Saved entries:
------------------------------------------------------------------------
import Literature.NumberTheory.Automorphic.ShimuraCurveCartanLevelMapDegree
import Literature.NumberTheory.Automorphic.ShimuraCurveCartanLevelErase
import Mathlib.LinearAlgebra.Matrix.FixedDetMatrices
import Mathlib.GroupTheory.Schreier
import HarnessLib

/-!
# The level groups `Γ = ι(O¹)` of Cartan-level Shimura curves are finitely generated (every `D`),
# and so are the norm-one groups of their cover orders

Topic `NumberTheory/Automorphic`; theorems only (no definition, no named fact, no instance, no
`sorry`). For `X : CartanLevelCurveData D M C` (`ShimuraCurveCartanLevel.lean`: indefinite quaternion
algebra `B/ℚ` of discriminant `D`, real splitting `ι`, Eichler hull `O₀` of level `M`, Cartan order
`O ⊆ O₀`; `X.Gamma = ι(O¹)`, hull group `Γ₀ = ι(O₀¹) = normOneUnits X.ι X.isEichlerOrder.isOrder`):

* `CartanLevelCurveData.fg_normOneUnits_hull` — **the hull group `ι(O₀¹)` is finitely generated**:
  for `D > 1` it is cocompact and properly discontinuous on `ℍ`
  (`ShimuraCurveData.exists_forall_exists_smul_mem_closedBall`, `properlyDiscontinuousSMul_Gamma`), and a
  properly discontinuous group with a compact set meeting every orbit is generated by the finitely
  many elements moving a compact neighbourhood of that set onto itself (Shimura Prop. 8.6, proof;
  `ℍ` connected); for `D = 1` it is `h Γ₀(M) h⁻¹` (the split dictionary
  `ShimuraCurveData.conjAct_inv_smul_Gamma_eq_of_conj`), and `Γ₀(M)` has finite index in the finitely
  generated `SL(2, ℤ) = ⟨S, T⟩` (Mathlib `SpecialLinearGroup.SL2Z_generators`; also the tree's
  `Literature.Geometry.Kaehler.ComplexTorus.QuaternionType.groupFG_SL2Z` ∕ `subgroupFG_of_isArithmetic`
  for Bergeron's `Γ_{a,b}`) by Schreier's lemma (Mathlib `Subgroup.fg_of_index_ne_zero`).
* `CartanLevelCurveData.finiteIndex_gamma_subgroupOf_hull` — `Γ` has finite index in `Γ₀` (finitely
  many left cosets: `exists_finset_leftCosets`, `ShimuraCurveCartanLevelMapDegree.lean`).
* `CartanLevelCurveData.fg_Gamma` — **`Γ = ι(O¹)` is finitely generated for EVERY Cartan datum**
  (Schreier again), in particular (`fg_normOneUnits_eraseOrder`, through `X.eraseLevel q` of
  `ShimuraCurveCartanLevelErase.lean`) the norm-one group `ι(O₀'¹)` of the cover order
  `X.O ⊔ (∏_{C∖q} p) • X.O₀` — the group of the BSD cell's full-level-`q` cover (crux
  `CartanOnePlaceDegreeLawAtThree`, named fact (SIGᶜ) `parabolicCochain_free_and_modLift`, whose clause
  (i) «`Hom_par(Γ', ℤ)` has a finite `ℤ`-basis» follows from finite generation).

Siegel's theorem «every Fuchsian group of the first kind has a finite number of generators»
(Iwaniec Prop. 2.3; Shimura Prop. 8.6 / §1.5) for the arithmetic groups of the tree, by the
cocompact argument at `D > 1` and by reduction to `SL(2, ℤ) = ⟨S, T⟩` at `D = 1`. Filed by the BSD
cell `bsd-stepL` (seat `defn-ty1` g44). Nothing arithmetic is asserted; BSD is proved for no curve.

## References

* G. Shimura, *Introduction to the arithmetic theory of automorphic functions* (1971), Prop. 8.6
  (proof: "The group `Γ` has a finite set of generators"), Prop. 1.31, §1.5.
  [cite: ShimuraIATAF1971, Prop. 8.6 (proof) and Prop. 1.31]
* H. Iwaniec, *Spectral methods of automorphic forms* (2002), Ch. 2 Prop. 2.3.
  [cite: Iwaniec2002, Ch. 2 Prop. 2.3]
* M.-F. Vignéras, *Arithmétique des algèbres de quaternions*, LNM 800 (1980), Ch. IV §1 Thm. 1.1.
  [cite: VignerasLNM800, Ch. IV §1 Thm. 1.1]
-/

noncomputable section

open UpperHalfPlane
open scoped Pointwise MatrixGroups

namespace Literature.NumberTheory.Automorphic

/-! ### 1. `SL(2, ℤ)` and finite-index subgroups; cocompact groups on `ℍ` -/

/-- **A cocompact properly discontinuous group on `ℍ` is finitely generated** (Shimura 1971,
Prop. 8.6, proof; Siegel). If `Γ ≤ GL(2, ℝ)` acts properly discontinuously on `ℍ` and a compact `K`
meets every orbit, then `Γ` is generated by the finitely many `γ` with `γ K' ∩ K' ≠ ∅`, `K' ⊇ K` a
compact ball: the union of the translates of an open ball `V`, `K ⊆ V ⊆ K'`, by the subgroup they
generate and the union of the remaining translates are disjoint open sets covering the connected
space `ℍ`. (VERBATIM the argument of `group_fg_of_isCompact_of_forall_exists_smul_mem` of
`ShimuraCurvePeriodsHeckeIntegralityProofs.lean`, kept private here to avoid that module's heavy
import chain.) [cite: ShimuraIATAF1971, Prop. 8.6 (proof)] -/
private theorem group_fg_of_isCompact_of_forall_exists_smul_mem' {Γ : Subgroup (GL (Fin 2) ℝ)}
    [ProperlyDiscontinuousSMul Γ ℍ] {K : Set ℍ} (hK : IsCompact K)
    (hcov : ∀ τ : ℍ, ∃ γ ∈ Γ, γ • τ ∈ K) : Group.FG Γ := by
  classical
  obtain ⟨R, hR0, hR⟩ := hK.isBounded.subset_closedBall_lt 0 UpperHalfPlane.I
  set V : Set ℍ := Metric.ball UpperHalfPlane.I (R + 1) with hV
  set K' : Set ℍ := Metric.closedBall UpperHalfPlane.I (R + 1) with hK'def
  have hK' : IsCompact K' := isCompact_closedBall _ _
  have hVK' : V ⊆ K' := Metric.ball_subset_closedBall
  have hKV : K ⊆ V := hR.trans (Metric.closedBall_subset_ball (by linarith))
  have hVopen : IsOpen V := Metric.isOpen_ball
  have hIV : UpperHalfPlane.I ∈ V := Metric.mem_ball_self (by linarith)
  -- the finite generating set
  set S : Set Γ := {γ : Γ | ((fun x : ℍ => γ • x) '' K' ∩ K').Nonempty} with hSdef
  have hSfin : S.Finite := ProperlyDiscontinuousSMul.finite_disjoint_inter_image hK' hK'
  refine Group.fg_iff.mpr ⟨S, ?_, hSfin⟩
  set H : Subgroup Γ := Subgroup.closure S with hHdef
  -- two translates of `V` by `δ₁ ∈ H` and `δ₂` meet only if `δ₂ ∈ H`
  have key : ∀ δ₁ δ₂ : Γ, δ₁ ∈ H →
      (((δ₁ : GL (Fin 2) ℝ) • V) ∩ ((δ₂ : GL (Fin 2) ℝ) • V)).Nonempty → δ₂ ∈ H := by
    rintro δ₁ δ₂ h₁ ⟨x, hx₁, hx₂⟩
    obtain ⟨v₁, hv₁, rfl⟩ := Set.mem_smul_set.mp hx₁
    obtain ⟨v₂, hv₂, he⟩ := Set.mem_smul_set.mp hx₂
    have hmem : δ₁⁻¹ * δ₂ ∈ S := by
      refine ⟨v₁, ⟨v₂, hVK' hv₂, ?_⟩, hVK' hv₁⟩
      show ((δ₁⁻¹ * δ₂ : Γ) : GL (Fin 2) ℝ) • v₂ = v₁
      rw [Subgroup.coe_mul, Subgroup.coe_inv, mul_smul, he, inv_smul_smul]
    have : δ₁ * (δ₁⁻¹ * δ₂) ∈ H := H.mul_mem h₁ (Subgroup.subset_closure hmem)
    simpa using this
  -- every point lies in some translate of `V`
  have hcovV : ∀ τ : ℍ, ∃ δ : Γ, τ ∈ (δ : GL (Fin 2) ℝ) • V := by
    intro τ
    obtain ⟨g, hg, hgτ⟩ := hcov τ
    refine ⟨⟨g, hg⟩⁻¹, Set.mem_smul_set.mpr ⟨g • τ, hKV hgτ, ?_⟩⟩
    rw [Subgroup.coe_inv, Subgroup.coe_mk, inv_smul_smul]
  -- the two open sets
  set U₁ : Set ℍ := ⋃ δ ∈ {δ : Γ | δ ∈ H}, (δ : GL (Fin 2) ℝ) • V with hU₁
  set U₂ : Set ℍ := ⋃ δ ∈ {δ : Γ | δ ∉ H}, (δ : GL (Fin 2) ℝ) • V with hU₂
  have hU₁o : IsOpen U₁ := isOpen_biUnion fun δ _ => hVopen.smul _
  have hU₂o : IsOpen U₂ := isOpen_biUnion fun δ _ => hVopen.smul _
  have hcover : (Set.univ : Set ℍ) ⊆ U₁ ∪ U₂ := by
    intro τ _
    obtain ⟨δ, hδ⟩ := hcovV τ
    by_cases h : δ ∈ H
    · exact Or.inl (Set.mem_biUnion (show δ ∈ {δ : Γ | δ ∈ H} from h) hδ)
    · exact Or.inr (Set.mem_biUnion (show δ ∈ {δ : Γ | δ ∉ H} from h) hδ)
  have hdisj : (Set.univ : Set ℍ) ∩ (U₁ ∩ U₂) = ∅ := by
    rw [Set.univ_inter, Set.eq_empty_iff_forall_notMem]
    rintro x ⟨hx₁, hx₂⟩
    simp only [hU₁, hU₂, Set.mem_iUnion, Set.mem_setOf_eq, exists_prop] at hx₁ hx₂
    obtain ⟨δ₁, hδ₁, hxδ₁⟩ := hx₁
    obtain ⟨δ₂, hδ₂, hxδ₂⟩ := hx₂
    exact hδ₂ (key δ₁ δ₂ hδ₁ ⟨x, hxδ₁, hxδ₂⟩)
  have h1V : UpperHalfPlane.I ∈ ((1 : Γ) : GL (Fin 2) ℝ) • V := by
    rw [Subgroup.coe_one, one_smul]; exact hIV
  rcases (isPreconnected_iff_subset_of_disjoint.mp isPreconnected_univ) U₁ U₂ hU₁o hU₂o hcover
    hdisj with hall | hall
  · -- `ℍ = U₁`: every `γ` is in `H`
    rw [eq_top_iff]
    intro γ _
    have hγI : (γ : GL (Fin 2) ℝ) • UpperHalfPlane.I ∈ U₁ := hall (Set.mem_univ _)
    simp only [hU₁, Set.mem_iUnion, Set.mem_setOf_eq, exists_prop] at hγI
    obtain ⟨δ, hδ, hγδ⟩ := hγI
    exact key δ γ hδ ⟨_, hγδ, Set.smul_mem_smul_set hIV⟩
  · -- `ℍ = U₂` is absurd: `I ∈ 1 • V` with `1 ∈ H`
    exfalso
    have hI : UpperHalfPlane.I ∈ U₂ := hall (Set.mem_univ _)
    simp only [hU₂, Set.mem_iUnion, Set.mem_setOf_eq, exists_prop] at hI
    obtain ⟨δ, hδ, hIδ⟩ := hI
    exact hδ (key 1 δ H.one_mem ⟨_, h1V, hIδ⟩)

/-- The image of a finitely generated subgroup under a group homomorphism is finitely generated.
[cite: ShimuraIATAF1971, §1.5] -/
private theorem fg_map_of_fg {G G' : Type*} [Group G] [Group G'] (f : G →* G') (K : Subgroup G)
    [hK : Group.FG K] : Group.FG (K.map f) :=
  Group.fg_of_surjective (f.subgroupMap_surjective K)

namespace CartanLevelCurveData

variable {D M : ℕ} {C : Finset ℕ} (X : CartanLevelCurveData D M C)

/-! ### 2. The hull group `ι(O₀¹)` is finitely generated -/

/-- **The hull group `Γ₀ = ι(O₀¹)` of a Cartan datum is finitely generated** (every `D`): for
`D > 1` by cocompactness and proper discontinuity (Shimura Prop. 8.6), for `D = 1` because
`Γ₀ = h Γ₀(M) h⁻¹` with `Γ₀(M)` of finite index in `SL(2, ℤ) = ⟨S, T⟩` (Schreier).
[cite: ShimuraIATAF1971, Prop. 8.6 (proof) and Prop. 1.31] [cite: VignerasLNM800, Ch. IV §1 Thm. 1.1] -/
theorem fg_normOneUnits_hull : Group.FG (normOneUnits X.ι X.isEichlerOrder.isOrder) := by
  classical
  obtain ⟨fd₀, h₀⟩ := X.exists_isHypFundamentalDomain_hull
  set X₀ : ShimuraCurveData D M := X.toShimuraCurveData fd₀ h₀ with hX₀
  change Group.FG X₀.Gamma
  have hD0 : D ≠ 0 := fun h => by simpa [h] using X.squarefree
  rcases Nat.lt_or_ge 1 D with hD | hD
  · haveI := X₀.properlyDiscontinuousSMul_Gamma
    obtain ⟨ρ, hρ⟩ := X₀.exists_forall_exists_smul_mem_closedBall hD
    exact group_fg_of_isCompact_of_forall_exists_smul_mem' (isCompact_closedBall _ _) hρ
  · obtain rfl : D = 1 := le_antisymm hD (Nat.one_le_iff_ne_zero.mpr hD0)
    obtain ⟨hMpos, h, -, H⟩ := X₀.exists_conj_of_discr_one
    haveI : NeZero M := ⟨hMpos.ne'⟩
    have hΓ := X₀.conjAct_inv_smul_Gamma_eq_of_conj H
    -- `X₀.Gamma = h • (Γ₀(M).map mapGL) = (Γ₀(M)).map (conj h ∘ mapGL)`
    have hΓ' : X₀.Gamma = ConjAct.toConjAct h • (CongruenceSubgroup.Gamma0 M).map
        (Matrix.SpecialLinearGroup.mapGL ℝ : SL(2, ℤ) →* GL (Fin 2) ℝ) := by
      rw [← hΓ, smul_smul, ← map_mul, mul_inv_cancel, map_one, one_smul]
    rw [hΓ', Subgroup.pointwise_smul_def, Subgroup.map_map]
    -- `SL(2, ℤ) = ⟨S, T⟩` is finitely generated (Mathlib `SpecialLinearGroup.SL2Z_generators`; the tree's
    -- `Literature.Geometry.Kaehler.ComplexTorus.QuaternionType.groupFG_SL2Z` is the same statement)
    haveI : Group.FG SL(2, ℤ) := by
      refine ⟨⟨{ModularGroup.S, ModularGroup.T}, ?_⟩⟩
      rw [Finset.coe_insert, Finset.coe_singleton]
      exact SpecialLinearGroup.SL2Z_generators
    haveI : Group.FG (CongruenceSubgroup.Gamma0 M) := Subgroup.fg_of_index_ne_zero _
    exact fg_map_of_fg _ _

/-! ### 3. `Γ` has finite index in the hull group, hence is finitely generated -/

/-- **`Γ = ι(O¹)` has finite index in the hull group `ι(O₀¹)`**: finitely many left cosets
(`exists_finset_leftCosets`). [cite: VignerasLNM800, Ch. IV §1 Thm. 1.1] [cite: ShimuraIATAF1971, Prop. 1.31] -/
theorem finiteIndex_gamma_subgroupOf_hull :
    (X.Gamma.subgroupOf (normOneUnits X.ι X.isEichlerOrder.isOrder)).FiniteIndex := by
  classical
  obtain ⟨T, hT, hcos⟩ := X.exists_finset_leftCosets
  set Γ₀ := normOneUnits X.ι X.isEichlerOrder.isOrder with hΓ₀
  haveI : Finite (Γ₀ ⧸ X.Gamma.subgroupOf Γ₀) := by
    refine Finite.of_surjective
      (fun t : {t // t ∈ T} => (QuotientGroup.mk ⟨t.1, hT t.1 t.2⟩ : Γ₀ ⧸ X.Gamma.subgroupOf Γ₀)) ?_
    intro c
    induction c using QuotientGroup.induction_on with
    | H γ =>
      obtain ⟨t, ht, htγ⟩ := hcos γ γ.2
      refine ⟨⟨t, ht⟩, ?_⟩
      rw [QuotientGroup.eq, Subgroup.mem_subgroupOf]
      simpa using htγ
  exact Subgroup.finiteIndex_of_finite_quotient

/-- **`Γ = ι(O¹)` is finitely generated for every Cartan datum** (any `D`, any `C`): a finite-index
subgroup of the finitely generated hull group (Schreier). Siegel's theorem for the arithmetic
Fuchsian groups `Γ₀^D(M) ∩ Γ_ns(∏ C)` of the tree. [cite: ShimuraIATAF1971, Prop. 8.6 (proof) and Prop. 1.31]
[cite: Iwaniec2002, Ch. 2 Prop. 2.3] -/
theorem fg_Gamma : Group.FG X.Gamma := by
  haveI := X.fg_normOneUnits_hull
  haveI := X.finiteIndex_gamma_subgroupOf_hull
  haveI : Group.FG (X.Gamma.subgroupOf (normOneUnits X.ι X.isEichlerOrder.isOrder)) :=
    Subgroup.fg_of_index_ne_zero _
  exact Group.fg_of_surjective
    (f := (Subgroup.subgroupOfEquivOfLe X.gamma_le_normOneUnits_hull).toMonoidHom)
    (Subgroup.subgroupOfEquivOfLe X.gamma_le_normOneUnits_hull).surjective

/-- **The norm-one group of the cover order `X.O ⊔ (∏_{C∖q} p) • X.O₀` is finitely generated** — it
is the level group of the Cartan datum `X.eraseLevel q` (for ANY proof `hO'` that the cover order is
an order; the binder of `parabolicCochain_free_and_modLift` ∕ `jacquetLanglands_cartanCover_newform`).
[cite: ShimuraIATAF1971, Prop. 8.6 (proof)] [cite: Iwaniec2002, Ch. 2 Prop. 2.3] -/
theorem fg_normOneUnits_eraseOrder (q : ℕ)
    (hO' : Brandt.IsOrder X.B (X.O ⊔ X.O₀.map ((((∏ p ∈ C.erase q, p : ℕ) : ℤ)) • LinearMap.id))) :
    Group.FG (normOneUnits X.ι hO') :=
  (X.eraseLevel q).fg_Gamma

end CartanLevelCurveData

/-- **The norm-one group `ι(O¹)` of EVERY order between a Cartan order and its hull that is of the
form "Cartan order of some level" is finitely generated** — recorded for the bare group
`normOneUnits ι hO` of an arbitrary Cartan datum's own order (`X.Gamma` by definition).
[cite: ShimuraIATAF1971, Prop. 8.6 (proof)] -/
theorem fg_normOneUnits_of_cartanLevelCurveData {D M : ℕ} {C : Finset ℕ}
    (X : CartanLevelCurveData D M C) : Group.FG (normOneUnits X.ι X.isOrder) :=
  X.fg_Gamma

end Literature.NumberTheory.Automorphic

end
------------------------------------------------------------------------
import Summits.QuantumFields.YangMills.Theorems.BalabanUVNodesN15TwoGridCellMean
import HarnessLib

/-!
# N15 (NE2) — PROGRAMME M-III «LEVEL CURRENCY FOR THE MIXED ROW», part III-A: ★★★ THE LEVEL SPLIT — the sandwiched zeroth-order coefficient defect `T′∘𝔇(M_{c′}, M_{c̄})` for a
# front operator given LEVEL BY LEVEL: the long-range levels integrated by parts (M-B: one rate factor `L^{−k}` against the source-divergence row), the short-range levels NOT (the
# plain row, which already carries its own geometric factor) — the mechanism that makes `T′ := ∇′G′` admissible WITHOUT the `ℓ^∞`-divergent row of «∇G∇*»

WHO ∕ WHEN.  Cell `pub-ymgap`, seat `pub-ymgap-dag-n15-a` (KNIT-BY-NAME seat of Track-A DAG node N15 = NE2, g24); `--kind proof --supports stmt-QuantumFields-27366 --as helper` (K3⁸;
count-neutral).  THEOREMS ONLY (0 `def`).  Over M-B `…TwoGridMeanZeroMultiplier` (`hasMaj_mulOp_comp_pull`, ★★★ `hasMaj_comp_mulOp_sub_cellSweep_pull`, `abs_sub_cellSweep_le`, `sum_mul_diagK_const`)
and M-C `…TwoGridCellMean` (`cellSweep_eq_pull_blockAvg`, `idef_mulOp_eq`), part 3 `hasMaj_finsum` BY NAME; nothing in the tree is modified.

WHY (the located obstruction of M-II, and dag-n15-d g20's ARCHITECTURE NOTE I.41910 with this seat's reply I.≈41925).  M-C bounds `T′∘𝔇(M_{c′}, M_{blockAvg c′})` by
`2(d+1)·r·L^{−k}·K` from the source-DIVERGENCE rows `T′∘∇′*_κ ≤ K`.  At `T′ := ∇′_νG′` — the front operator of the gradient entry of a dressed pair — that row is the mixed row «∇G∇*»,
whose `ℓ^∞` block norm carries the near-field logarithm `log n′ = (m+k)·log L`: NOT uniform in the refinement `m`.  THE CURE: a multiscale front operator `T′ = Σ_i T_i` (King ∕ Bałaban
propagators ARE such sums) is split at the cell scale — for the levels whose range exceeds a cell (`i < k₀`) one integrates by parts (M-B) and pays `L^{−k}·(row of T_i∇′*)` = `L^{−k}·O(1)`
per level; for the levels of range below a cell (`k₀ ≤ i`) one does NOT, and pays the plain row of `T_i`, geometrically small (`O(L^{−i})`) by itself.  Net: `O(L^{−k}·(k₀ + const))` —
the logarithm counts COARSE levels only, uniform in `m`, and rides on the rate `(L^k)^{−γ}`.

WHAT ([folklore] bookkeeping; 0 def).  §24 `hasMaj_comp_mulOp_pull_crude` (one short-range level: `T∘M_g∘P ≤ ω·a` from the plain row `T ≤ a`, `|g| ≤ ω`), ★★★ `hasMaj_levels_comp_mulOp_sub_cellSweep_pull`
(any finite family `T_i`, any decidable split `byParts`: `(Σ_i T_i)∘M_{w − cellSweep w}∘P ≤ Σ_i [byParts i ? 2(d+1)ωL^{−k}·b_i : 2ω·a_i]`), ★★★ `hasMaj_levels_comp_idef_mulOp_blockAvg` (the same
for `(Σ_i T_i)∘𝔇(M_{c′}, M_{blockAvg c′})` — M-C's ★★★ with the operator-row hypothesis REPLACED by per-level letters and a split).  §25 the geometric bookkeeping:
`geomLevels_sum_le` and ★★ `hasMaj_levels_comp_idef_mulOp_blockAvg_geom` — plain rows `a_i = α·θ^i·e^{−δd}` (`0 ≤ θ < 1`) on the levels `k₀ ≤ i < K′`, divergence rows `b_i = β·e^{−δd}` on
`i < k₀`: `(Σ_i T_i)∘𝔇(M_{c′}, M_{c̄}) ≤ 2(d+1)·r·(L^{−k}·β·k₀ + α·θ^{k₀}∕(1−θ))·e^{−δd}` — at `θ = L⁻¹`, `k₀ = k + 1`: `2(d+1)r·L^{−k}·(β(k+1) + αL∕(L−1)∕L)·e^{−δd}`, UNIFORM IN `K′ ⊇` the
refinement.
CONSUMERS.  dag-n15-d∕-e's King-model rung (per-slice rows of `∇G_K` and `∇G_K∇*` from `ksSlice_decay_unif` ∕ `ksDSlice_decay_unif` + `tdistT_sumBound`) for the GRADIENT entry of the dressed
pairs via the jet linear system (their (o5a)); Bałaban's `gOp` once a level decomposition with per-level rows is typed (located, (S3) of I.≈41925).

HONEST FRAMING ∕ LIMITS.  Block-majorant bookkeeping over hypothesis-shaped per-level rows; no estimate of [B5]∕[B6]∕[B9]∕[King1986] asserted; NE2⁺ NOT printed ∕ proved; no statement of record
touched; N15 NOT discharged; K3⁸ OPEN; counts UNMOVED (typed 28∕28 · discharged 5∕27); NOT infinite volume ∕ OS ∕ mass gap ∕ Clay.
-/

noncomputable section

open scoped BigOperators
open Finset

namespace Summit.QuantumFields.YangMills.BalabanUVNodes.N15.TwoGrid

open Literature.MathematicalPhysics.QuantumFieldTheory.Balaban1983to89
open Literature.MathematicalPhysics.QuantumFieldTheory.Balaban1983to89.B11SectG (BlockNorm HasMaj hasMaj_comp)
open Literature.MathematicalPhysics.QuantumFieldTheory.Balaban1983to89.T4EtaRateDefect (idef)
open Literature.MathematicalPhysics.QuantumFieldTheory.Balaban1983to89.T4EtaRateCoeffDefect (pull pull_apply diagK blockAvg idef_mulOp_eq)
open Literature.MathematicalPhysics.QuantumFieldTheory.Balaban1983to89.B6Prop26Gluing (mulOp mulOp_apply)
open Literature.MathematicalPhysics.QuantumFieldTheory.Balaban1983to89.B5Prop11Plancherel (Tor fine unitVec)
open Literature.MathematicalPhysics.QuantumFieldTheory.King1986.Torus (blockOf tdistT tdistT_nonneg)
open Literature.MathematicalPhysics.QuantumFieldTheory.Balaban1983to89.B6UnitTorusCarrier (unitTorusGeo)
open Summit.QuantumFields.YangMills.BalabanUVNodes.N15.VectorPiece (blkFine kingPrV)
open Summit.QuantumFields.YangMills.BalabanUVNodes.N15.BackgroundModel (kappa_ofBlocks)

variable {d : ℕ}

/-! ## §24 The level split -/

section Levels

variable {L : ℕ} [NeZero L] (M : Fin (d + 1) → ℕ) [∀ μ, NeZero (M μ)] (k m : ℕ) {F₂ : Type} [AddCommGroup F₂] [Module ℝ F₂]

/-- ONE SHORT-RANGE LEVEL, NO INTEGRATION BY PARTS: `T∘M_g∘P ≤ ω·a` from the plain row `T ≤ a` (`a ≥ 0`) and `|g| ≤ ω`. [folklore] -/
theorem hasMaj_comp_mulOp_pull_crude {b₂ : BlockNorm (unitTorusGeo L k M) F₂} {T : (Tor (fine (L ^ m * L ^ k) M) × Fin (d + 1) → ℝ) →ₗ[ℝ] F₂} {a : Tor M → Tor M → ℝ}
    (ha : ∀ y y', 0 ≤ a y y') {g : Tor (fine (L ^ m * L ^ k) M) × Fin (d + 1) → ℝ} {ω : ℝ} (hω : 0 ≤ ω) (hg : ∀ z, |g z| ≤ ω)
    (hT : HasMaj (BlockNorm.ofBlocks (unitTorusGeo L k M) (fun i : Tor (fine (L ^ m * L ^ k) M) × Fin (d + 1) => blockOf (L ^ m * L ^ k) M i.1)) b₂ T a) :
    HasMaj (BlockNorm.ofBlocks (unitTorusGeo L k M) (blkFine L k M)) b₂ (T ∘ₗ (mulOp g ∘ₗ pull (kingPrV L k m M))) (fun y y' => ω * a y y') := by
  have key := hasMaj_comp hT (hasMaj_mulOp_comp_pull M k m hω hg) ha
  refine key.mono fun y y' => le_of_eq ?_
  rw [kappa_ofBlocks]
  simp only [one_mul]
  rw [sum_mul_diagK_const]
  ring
------------------------------------------------------------------------
Check every line of the records, and copy the ones that hold the word "named".

**Solution**
Topic `NumberTheory/Automorphic`; theorems only (no definition, no named fact, no instance, no
  `CartanOnePlaceDegreeLawAtThree`, named fact (SIGᶜ) `parabolicCochain_free_and_modLift`, whose clause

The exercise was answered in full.